AIM OF THE EXERCISE: Using the data below, repeat all of it precisely.
:: MATERIAL FOR THE TASK ::
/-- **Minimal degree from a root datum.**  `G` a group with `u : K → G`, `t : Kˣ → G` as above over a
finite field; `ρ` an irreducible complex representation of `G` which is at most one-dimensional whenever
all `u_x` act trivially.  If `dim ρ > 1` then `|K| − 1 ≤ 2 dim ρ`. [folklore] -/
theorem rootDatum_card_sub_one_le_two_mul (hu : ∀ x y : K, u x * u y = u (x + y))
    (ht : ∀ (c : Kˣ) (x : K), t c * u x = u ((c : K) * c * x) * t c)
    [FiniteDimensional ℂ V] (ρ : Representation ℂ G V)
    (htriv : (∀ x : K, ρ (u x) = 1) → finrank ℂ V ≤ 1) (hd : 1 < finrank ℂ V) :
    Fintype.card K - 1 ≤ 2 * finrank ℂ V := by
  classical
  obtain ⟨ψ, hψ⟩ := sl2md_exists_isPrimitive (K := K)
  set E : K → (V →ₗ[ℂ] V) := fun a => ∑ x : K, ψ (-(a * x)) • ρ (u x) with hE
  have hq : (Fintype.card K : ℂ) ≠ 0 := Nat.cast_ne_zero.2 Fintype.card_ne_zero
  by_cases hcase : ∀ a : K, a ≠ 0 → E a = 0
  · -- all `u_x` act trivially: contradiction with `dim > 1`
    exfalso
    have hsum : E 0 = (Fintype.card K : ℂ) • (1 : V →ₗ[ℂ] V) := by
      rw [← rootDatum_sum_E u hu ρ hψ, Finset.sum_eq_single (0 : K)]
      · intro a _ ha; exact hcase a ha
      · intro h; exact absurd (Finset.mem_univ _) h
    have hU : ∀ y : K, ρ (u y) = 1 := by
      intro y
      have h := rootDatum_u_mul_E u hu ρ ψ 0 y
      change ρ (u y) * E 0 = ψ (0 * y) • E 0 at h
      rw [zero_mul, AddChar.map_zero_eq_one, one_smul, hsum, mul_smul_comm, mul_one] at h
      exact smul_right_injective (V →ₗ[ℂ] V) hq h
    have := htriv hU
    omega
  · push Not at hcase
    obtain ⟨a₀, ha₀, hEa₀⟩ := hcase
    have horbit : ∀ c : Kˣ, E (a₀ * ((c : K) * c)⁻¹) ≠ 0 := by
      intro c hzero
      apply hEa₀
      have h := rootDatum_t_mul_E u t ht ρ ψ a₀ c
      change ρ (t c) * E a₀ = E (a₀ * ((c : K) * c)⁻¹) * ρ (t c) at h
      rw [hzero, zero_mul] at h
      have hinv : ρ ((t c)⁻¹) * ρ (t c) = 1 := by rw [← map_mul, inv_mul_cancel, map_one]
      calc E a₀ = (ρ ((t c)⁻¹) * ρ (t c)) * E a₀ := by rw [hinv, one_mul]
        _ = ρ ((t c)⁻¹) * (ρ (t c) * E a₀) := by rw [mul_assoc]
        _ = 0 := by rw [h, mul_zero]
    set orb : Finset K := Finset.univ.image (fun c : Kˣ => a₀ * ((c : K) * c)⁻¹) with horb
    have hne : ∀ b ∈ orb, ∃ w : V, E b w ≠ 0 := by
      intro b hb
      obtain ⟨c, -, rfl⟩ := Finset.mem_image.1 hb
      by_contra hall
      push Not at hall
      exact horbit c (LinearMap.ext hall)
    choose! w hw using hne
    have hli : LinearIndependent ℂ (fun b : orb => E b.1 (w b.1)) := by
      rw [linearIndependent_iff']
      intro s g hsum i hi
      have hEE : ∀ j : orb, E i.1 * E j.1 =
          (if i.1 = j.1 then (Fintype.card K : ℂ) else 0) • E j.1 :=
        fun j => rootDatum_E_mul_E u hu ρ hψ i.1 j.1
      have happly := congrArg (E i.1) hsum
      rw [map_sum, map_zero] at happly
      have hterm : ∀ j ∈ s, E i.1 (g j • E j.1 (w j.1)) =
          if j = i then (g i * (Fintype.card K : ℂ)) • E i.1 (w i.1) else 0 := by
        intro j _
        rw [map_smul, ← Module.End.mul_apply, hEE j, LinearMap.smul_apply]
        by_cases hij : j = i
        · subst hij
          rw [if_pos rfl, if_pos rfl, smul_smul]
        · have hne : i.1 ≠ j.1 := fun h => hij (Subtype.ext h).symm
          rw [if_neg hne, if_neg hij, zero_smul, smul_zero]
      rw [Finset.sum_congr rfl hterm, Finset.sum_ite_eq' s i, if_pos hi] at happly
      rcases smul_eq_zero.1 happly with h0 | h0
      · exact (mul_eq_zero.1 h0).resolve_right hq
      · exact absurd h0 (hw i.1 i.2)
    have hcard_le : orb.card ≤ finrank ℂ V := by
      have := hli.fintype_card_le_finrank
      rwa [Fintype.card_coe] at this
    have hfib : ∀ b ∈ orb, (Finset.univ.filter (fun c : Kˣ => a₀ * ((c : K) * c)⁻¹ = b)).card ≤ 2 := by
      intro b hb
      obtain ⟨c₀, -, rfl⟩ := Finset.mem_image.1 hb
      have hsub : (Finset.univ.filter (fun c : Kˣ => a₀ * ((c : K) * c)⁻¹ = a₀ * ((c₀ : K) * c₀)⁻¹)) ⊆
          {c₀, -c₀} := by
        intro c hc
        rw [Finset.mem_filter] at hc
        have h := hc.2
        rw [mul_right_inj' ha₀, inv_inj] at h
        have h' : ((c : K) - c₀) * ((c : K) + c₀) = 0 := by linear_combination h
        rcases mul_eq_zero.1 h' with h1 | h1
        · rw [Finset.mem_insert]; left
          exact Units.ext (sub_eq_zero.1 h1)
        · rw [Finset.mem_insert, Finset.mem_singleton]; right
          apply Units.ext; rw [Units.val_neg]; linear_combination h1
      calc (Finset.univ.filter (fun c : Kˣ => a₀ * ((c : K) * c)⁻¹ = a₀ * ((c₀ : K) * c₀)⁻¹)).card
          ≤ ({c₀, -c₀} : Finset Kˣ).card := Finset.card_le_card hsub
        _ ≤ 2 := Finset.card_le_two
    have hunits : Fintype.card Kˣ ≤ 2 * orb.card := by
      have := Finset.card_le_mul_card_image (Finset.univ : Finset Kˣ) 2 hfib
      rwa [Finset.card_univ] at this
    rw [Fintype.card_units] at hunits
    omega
:::
SOLVED EXERCISE:
/-- **Minimal degree from a root datum.**  `G` a group with `u : K → G`, `t : Kˣ → G` as above over a
finite field; `ρ` an irreducible complex representation of `G` which is at most one-dimensional whenever
all `u_x` act trivially.  If `dim ρ > 1` then `|K| − 1 ≤ 2 dim ρ`. [folklore] -/
theorem rootDatum_card_sub_one_le_two_mul (hu : ∀ x y : K, u x * u y = u (x + y))
    (ht : ∀ (c : Kˣ) (x : K), t c * u x = u ((c : K) * c * x) * t c)
    [FiniteDimensional ℂ V] (ρ : Representation ℂ G V)
    (htriv : (∀ x : K, ρ (u x) = 1) → finrank ℂ V ≤ 1) (hd : 1 < finrank ℂ V) :
    Fintype.card K - 1 ≤ 2 * finrank ℂ V := by
  classical
  obtain ⟨ψ, hψ⟩ := sl2md_exists_isPrimitive (K := K)
  set E : K → (V →ₗ[ℂ] V) := fun a => ∑ x : K, ψ (-(a * x)) • ρ (u x) with hE
  have hq : (Fintype.card K : ℂ) ≠ 0 := Nat.cast_ne_zero.2 Fintype.card_ne_zero
  by_cases hcase : ∀ a : K, a ≠ 0 → E a = 0
  · -- all `u_x` act trivially: contradiction with `dim > 1`
    exfalso
    have hsum : E 0 = (Fintype.card K : ℂ) • (1 : V →ₗ[ℂ] V) := by
      rw [← rootDatum_sum_E u hu ρ hψ, Finset.sum_eq_single (0 : K)]
      · intro a _ ha; exact hcase a ha
      · intro h; exact absurd (Finset.mem_univ _) h
    have hU : ∀ y : K, ρ (u y) = 1 := by
      intro y
      have h := rootDatum_u_mul_E u hu ρ ψ 0 y
      change ρ (u y) * E 0 = ψ (0 * y) • E 0 at h
      rw [zero_mul, AddChar.map_zero_eq_one, one_smul, hsum, mul_smul_comm, mul_one] at h
      exact smul_right_injective (V →ₗ[ℂ] V) hq h
    have := htriv hU
    omega
  · push Not at hcase
    obtain ⟨a₀, ha₀, hEa₀⟩ := hcase
    have horbit : ∀ c : Kˣ, E (a₀ * ((c : K) * c)⁻¹) ≠ 0 := by
      intro c hzero
      apply hEa₀
      have h := rootDatum_t_mul_E u t ht ρ ψ a₀ c
      change ρ (t c) * E a₀ = E (a₀ * ((c : K) * c)⁻¹) * ρ (t c) at h
      rw [hzero, zero_mul] at h
      have hinv : ρ ((t c)⁻¹) * ρ (t c) = 1 := by rw [← map_mul, inv_mul_cancel, map_one]
      calc E a₀ = (ρ ((t c)⁻¹) * ρ (t c)) * E a₀ := by rw [hinv, one_mul]
        _ = ρ ((t c)⁻¹) * (ρ (t c) * E a₀) := by rw [mul_assoc]
        _ = 0 := by rw [h, mul_zero]
    set orb : Finset K := Finset.univ.image (fun c : Kˣ => a₀ * ((c : K) * c)⁻¹) with horb
    have hne : ∀ b ∈ orb, ∃ w : V, E b w ≠ 0 := by
      intro b hb
      obtain ⟨c, -, rfl⟩ := Finset.mem_image.1 hb
      by_contra hall
      push Not at hall
      exact horbit c (LinearMap.ext hall)
    choose! w hw using hne
    have hli : LinearIndependent ℂ (fun b : orb => E b.1 (w b.1)) := by
      rw [linearIndependent_iff']
      intro s g hsum i hi
      have hEE : ∀ j : orb, E i.1 * E j.1 =
          (if i.1 = j.1 then (Fintype.card K : ℂ) else 0) • E j.1 :=
        fun j => rootDatum_E_mul_E u hu ρ hψ i.1 j.1
      have happly := congrArg (E i.1) hsum
      rw [map_sum, map_zero] at happly
      have hterm : ∀ j ∈ s, E i.1 (g j • E j.1 (w j.1)) =
          if j = i then (g i * (Fintype.card K : ℂ)) • E i.1 (w i.1) else 0 := by
        intro j _
        rw [map_smul, ← Module.End.mul_apply, hEE j, LinearMap.smul_apply]
        by_cases hij : j = i
        · subst hij
          rw [if_pos rfl, if_pos rfl, smul_smul]
        · have hne : i.1 ≠ j.1 := fun h => hij (Subtype.ext h).symm
          rw [if_neg hne, if_neg hij, zero_smul, smul_zero]
      rw [Finset.sum_congr rfl hterm, Finset.sum_ite_eq' s i, if_pos hi] at happly
      rcases smul_eq_zero.1 happly with h0 | h0
      · exact (mul_eq_zero.1 h0).resolve_right hq
      · exact absurd h0 (hw i.1 i.2)
    have hcard_le : orb.card ≤ finrank ℂ V := by
      have := hli.fintype_card_le_finrank
      rwa [Fintype.card_coe] at this
    have hfib : ∀ b ∈ orb, (Finset.univ.filter (fun c : Kˣ => a₀ * ((c : K) * c)⁻¹ = b)).card ≤ 2 := by
      intro b hb
      obtain ⟨c₀, -, rfl⟩ := Finset.mem_image.1 hb
      have hsub : (Finset.univ.filter (fun c : Kˣ => a₀ * ((c : K) * c)⁻¹ = a₀ * ((c₀ : K) * c₀)⁻¹)) ⊆
          {c₀, -c₀} := by
        intro c hc
        rw [Finset.mem_filter] at hc
        have h := hc.2
        rw [mul_right_inj' ha₀, inv_inj] at h
        have h' : ((c : K) - c₀) * ((c : K) + c₀) = 0 := by linear_combination h
        rcases mul_eq_zero.1 h' with h1 | h1
        · rw [Finset.mem_insert]; left
          exact Units.ext (sub_eq_zero.1 h1)
        · rw [Finset.mem_insert, Finset.mem_singleton]; right
          apply Units.ext; rw [Units.val_neg]; linear_combination h1
      calc (Finset.univ.filter (fun c : Kˣ => a₀ * ((c : K) * c)⁻¹ = a₀ * ((c₀ : K) * c₀)⁻¹)).card
          ≤ ({c₀, -c₀} : Finset Kˣ).card := Finset.card_le_card hsub
        _ ≤ 2 := Finset.card_le_two
    have hunits : Fintype.card Kˣ ≤ 2 * orb.card := by
      have := Finset.card_le_mul_card_image (Finset.univ : Finset Kˣ) 2 hfib
      rwa [Finset.card_univ] at this
    rw [Fintype.card_units] at hunits
    omega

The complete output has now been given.